EmitenNews.com - Dalam pidato berdurasi sekitar 1 jam dan 45 menit, di parlemen, Jumat (14/8/2026), Presiden Prabowo Subianto memaparkan sejumlah pencapaian pemerintahannya. Prabowo didampingi Wapres Gibran Rakabuming Raka, mengungkapkan pemerintahannya yang telah berjalan selama 21 bulan atau 663 hari telah mengeluarkan 121 kebijakan transformatif. 

Berbicara dalam Sidang Tahunan MPR serta Sidang Bersama DPR dan DPD itu, Presiden juga mengemukakan Rancangan APBN 2027, yang naik 6,6% menjadi Rp4.972,2 triliun. Pemerintah memperkirakan defisit APBN justru turun 2,6%, dari Rp689,1 triliun menjadi Rp 671,2 triliun. Rasio defisit terhadap PDB turun 0,28 poin dari 2,68% menjadi 2,40%.

Menjelaskan hal tersebut Menteri Keuangan Purbaya Yudhi Sadewa mengatakan defisit APBN 2027 akan tetap terjaga di bawah 3%, meskipun Rancangan APBN 2027 yang dibacakan Presiden Prabowo Subianto naik 6,6% menjadi Rp 4.972,2 triliun.

Menkeu Purbaya mengungkapkan, kenaikan APBN 2027 yang tembus angka Rp4.000 triliun masih aman, mengingat proyeksi setoran pajak 2027 juga dipatok naik 12,1% menjadi Rp2.591,4 triliun.

Dalam keterangan sebelumnya, Purbaya mengatakan penerimaan pajak hingga akhir Juli 2026 masih tumbuh lebih dari 23% dibandingkan periode yang sama tahun lalu. Tren pertumbuhan setoran pajak ini diprediksi akan berlanjut pada 2027.

"Pajak dengan keadaan sekarang kan sudah tumbuh. Bisa diperkirakan, defisit 2,40%. Penerimaan pajak kelihatannya akan membaik. Kalau sama dengan sekarang saja, bisa lebih bagus daripada yang direncanakan itu," kata Purbaya, Jumat (14/8/2026).

Purbaya mengemukakan, tax ratio kemungkinan akan naik bukan 9,3%, bahkan sangat mungkin lebih. “Kalau rokok masuk, ada tambahan lagi sedikit nanti.
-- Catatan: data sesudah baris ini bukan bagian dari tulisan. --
import Literature.ModelTheory.ExponentialFields.DefinableAlgebraicNumbersZilberProofs
import HarnessLib

/-!
# KMO 2012, Theorem 2 (automorphism form) in every universe: `KMO2012_exists_equiv_apply_ne` holds

J. Kirby, A. Macintyre, A. Onshuus, *The algebraic numbers definable in various exponential
fields*, J. Inst. Math. Jussieu 11 (2012) 825–834 (arXiv:1101.4224), §3.5 (Proposition), §3.7
(proof of Theorem 2), §3.8.

Third proofs file of `DefinableAlgebraicNumbers.lean`. `DefinableAlgebraicNumbersZilberProofs.lean`
proves the automorphism form of Theorem 2 for countable Zilber fields in every universe
(`KMO2012.exists_equiv_apply_ne_of_countable`) and reduces the general statement in universe `u`
to the extension of automorphisms of the prime model `ecl(∅)` of uncountable Zilber fields in
`Type u` (`KMO2012.exists_equiv_apply_ne_of_extend_eclEmpty`), which it proves for `Type` only
(`KMO2012.exists_equiv_extend_eclEmpty₀`, written when the quasiminimal pregeometry class
`ZilberClosedClassOver` of the tree's categoricity proof was a class of structures in `Type`).
That class and its language `Language.eclIsoOver P` are now universe polymorphic
(`ZilberCategoricityOver.lean`, `ZilberHomogeneityTransfer.lean`, `ZilberClosedClassOver.lean`:
base, carriers and members in one arbitrary universe `u`), so the same argument runs in every
universe:

* `KMO2012.exists_equiv_extend_eclEmpty` — automorphisms of the prime model of an uncountable
  Zilber field in `Type u` extend to automorphisms of the field (two base points `incl`,
  `incl ∘ θ`; Kirby 2010 Thm 3.3 / Haykazyan 2016 Thm 16 in the form
  `IsQuasiminimalPregeometryClass.nonempty_equiv_of_mk_eq'`);
* `KMO2012_exists_equiv_apply_ne_holds` — **the named fact `KMO2012_exists_equiv_apply_ne`, proved
  in every universe** (net debt −1).

## References

* J. Kirby, A. Macintyre, A. Onshuus, J. Inst. Math. Jussieu 11 (2012) 825–834, arXiv:1101.4224:
  §3.5 Proposition, §3.7, §3.8.
* J. Kirby, *On quasiminimal excellent classes*, J. Symbolic Logic 75 (2010) 551–564: Thm 3.3.
* L. Haykazyan, J. Symbolic Logic 81 (2016) 56–64: Thm 16.
* M. Bays, J. Kirby, arXiv:1305.0493 (2013): Props 4–5; Algebra & Number Theory 12 (2018): Thm 9.1.
-/

noncomputable section

open scoped Cardinal
open Set

universe u

namespace Literature.ModelTheory.ExponentialFields

open Literature.NumberTheory.Transcendental

namespace KMO2012

/-! ### Automorphisms of the prime model of an uncountable Zilber field extend, in every universe -/

section PrimeModel

open FirstOrder Literature.ModelTheory.Quasiminimal

/-- **Automorphisms of the prime model extend, in every universe** (the §3.5 Proposition of KMO
for `F₀` inside `ecl(∅)`, uncountable case: every automorphism `θ` of the countable `ecl`-closed
E-subfield `ecl^K(∅)` of an uncountable Zilber field `K` in `Type u` extends to an automorphism of
the exponential field `K`). Proof as for `exists_equiv_extend_eclEmpty₀` (the case `u = 0`), in
the universe-polymorphic class `ZilberClosedClassOver P`, `P = ecl^K(∅)`: the two base
points `ι = incl`, `ι' = incl ∘ θ` make `K` two uncountable members of the same cardinality, which
are isomorphic (`IsQuasiminimalPregeometryClass.nonempty_equiv_of_mk_eq'`: Kirby 2010 Thm 3.3 /
Haykazyan 2016 Thm 16), and the isomorphism intertwines the base points, i.e. extends `θ`.
[cite: KirbyMacintyreOnshuus2012, §3.5 Proposition (proof sketch)] [cite: Kirby2010QMEC, Thm 3.3]
[cite: Haykazyan2016, Theorem 16] -/
theorem exists_equiv_extend_eclEmpty {K : Type u} [Field K] [CharZero K] [ExponentialRing K]
    (hK : IsZilberField K) (hKu : ℵ₀ < #K)
    (θ : ExponentialRingEquiv (Khovanskii.eclSubfield (∅ : Set K))
      (Khovanskii.eclSubfield (∅ : Set K))) :
    ∃ ρ : ExponentialRingEquiv K K, ∀ x : Khovanskii.eclSubfield (∅ : Set K), ρ x = θ x := by
  classical
  haveI : Uncountable K := Cardinal.aleph0_lt_mk_iff.1 hKu
  let P : Type u := Khovanskii.eclSubfield (∅ : Set K)
  let ι₁ : ExponentialRingHom P K := Khovanskii.eclSubfield.eHom (∅ : Set K)
  let ι₂ : ExponentialRingHom P K := ι₁.comp θ.toExponentialRingHom
  let bp₁ : EclBasePoint P K := ⟨ι₁⟩
  let bp₂ : EclBasePoint P K := ⟨ι₂⟩
  let S₁ : (Language.eclIsoOver P).Structure K :=
    @Language.eclIsoOver.instStructure P _ _ K _ _ bp₁
  let S₂ : (Language.eclIsoOver P).Structure K :=
    @Language.eclIsoOver.instStructure P _ _ K _ _ bp₂
  have hι₁ : Set.range ι₁ = ecl (∅ : Set K) := by
    ext a
    constructor
    · rintro ⟨p, rfl⟩; exact p.2
    · intro ha; exact ⟨⟨a, ha⟩, rfl⟩
  have hι₂ : Set.range ι₂ = ecl (∅ : Set K) := by
    ext a
    constructor
    · rintro ⟨p, rfl⟩; exact (θ p).2
    · intro ha
      refine ⟨θ.symm ⟨a, ha⟩, ?_⟩
      change ((θ (θ.symm ⟨a, ha⟩) : Khovanskii.eclSubfield (∅ : Set K)) : K) = a
      rw [θ.apply_symm_apply]
  have hH₁ : @ZilberClosedClassOver P _ _ K S₁ ecl :=
    @zilberClosedClassOver_of_isZilberField P _ _ K _ _ _ bp₁ hK hKu hι₁
  have hH₂ : @ZilberClosedClassOver P _ _ K S₂ ecl :=
    @zilberClosedClassOver_of_isZilberField P _ _ K _ _ _ bp₂ hK hKu hι₂
  obtain ⟨e⟩ := @IsQuasiminimalPregeometryClass.nonempty_equiv_of_mk_eq'
    (Language.eclIsoOver P) (ZilberClosedClassOver P) K K S₁ S₂ ecl ecl
    (ZilberClosedClassOver.isQuasiminimalPregeometryClass (P := P)) hH₁ hH₂ inferInstance
    rfl
  refine ⟨@ExponentialRingEquiv.ofEclIsoOverEquiv P _ _ K K _ _ bp₁ _ _ bp₂ e, fun x => ?_⟩
  change e (x : K) = (θ x : K)
  -- the relation symbol of the pointed prime model `(ecl(x), x, ι₁)` transported along `e`
  have hιecl : ∀ p : P, @basePt P _ _ K _ _ bp₁ p ∈ ecl (∅ : Set K) := fun p => p.2
  have h1 := @relMap_self_over P _ _ K _ _ bp₁ hιecl 1 ![(x : K)]
  have h2 := (@Language.Equiv.map_rel (Language.eclIsoOver P) K K S₁ S₂ e 1
    (@PointedEFieldOver.self P _ _ K _ _ bp₁ hιecl 1 ![(x : K)]) ![(x : K)]).2 h1
  obtain ⟨φ, -, hφpt, hφb⟩ :=
    (@Language.eclIsoOver.relMap_iff P _ _ K _ _ bp₂ 1 _ _).1 h2
  have h3 := congr_fun hφpt 0
  have h4 := hφb x
  simp only [Function.comp_apply, Matrix.cons_val_zero] at h3
  have h5 : (@PointedEFieldOver.self P _ _ K _ _ bp₁ hιecl 1 ![(x : K)]).pt 0 =
      (@PointedEFieldOver.self P _ _ K _ _ bp₁ hιecl 1 ![(x : K)]).base x :=
    Subtype.ext rfl
  rw [h5, h4] at h3
  exact h3.symm

end PrimeModel

/-! ### The named fact, in every universe -/

/-- **KMO 2012, Theorem 2 (automorphism form, §3.7–3.8): in a Zilber field with the countable
closure property, every algebraic number which is not real abelian is moved by an automorphism of
the exponential field — the named fact `KMO2012_exists_equiv_apply_ne` HOLDS, in every universe.**
From `exists_equiv_apply_ne_of_extend_eclEmpty` (countable fields: KMO §3.7 through the countable
case of the §3.5 Proposition; uncountable fields: move `α` inside the countable Zilber field
`ecl(∅)` and extend) and `exists_equiv_extend_eclEmpty`.
[cite: KirbyMacintyreOnshuus2012, §3.7 (proof of Theorem 2) and §3.8] -/
theorem _root_.Literature.ModelTheory.ExponentialFields.KMO2012_exists_equiv_apply_ne_holds :
    KMO2012_exists_equiv_apply_ne :=
  exists_equiv_apply_ne_of_extend_eclEmpty fun _ _ _ _ hK hKu θ =>
    exists_equiv_extend_eclEmpty hK hKu θ

end KMO2012

end Literature.ModelTheory.ExponentialFields

end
Kalau pertumbuhan ekonomi lebih cepat juga kita akan dapatkan pajak lebih banyak lagi. Jadi kita akan kerjakan itu."

Pemerintah akan selalu memonitor kondisi APBN dari bulan ke bulan. Jika sewaktu-waktu dibutuhkan efisiensi, maka pemerintah akan menetapkan efisiensi.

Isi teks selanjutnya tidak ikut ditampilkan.